▶ What is expected
Below is a listing from which only part is wanted; return exactly the lines from the one with "Registered stubs -/" up to and including the one with "through the complex".

== Listed records

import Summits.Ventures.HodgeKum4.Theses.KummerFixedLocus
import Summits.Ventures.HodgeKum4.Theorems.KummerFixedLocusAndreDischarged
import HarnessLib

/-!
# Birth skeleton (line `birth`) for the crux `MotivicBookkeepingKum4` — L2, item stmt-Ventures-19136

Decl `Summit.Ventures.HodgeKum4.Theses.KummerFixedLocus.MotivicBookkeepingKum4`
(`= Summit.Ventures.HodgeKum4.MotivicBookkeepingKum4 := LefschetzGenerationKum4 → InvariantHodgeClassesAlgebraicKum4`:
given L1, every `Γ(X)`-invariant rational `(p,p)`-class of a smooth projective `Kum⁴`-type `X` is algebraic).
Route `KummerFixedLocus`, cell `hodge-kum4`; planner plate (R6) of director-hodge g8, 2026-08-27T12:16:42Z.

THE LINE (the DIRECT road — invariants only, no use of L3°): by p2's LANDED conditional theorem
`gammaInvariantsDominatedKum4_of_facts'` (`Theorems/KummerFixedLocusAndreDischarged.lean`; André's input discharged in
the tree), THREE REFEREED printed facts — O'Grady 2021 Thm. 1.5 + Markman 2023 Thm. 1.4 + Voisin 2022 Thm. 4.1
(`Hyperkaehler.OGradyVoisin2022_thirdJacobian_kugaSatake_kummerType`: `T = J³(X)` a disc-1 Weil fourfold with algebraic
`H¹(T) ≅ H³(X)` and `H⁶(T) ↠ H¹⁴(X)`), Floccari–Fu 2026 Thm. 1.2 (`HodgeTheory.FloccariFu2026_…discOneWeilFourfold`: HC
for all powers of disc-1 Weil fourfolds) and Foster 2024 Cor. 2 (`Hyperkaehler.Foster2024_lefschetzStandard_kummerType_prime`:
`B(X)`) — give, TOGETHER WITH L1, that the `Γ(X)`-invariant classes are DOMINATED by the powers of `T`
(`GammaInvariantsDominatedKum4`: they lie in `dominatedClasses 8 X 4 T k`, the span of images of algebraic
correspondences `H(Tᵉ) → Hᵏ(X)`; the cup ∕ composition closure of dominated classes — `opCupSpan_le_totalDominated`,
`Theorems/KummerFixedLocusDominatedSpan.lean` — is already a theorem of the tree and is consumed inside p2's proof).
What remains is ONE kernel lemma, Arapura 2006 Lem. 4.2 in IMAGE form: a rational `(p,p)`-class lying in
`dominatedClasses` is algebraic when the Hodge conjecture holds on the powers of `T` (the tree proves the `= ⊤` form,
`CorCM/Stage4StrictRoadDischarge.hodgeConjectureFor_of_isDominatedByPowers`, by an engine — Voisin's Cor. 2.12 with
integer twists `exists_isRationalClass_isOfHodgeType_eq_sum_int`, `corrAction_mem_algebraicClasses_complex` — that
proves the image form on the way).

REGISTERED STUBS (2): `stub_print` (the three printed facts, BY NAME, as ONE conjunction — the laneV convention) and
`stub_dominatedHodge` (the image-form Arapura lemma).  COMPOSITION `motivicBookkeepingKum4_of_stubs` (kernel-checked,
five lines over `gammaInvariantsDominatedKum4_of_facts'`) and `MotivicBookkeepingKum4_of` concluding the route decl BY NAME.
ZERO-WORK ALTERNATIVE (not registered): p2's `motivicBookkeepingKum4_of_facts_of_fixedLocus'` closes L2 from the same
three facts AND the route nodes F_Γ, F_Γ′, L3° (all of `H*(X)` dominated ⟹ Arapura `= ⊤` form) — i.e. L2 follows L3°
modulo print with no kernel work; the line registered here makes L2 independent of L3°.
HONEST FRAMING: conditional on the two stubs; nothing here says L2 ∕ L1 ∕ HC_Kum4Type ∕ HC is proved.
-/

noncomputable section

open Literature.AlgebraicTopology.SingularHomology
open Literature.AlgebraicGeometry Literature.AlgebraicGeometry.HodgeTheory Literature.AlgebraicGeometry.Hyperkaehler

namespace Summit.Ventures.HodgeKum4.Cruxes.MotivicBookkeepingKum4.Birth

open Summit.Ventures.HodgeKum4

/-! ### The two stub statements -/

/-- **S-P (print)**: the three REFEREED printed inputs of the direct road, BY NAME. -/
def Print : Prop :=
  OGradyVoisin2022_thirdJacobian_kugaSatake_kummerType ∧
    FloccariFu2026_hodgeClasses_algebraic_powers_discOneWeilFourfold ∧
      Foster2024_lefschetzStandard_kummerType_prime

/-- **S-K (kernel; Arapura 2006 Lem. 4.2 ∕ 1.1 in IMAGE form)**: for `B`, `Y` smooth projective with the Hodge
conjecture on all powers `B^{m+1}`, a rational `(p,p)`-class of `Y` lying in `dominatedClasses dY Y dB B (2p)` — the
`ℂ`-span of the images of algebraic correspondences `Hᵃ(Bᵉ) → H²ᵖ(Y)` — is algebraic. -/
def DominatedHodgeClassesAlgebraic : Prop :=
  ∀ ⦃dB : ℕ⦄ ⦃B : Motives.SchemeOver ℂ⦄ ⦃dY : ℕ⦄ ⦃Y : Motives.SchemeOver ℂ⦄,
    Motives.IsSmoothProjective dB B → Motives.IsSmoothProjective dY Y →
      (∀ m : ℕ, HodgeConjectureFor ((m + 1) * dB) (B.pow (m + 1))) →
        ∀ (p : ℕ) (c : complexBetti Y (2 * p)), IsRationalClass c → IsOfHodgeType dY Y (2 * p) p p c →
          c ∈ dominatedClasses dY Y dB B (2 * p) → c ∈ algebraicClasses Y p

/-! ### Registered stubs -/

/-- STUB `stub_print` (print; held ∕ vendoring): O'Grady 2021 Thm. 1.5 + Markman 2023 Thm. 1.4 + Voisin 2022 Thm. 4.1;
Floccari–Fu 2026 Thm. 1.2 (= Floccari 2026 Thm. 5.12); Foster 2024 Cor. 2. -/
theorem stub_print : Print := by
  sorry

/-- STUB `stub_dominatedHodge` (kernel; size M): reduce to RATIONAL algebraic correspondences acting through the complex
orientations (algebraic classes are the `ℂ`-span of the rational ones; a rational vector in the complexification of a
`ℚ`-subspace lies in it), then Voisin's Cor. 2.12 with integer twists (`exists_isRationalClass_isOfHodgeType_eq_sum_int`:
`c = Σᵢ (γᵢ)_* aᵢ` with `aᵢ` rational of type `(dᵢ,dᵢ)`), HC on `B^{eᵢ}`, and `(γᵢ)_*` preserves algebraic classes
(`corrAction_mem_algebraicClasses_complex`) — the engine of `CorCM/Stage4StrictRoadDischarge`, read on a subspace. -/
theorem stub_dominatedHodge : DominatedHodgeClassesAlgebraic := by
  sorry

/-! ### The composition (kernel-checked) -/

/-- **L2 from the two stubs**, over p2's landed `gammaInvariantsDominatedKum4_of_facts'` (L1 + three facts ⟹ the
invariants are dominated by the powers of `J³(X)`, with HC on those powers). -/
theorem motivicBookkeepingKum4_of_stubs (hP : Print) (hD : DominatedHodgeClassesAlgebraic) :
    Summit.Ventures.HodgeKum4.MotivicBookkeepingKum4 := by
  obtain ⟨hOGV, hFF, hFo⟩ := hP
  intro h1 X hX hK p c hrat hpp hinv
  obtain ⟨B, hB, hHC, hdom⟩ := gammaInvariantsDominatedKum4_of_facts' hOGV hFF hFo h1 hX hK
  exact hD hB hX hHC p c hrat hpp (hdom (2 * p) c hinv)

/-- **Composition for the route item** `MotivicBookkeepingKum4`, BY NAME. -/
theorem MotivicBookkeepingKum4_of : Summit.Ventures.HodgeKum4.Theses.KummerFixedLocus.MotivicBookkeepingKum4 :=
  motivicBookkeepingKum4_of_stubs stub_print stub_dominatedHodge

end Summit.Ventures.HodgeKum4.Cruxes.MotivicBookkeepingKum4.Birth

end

====

▶ Task result
/-! ### Registered stubs -/

/-- STUB `stub_print` (print; held ∕ vendoring): O'Grady 2021 Thm. 1.5 + Markman 2023 Thm. 1.4 + Voisin 2022 Thm. 4.1;
Floccari–Fu 2026 Thm. 1.2 (= Floccari 2026 Thm. 5.12); Foster 2024 Cor. 2. -/
theorem stub_print : Print := by
  sorry

/-- STUB `stub_dominatedHodge` (kernel; size M): reduce to RATIONAL algebraic correspondences acting through the complex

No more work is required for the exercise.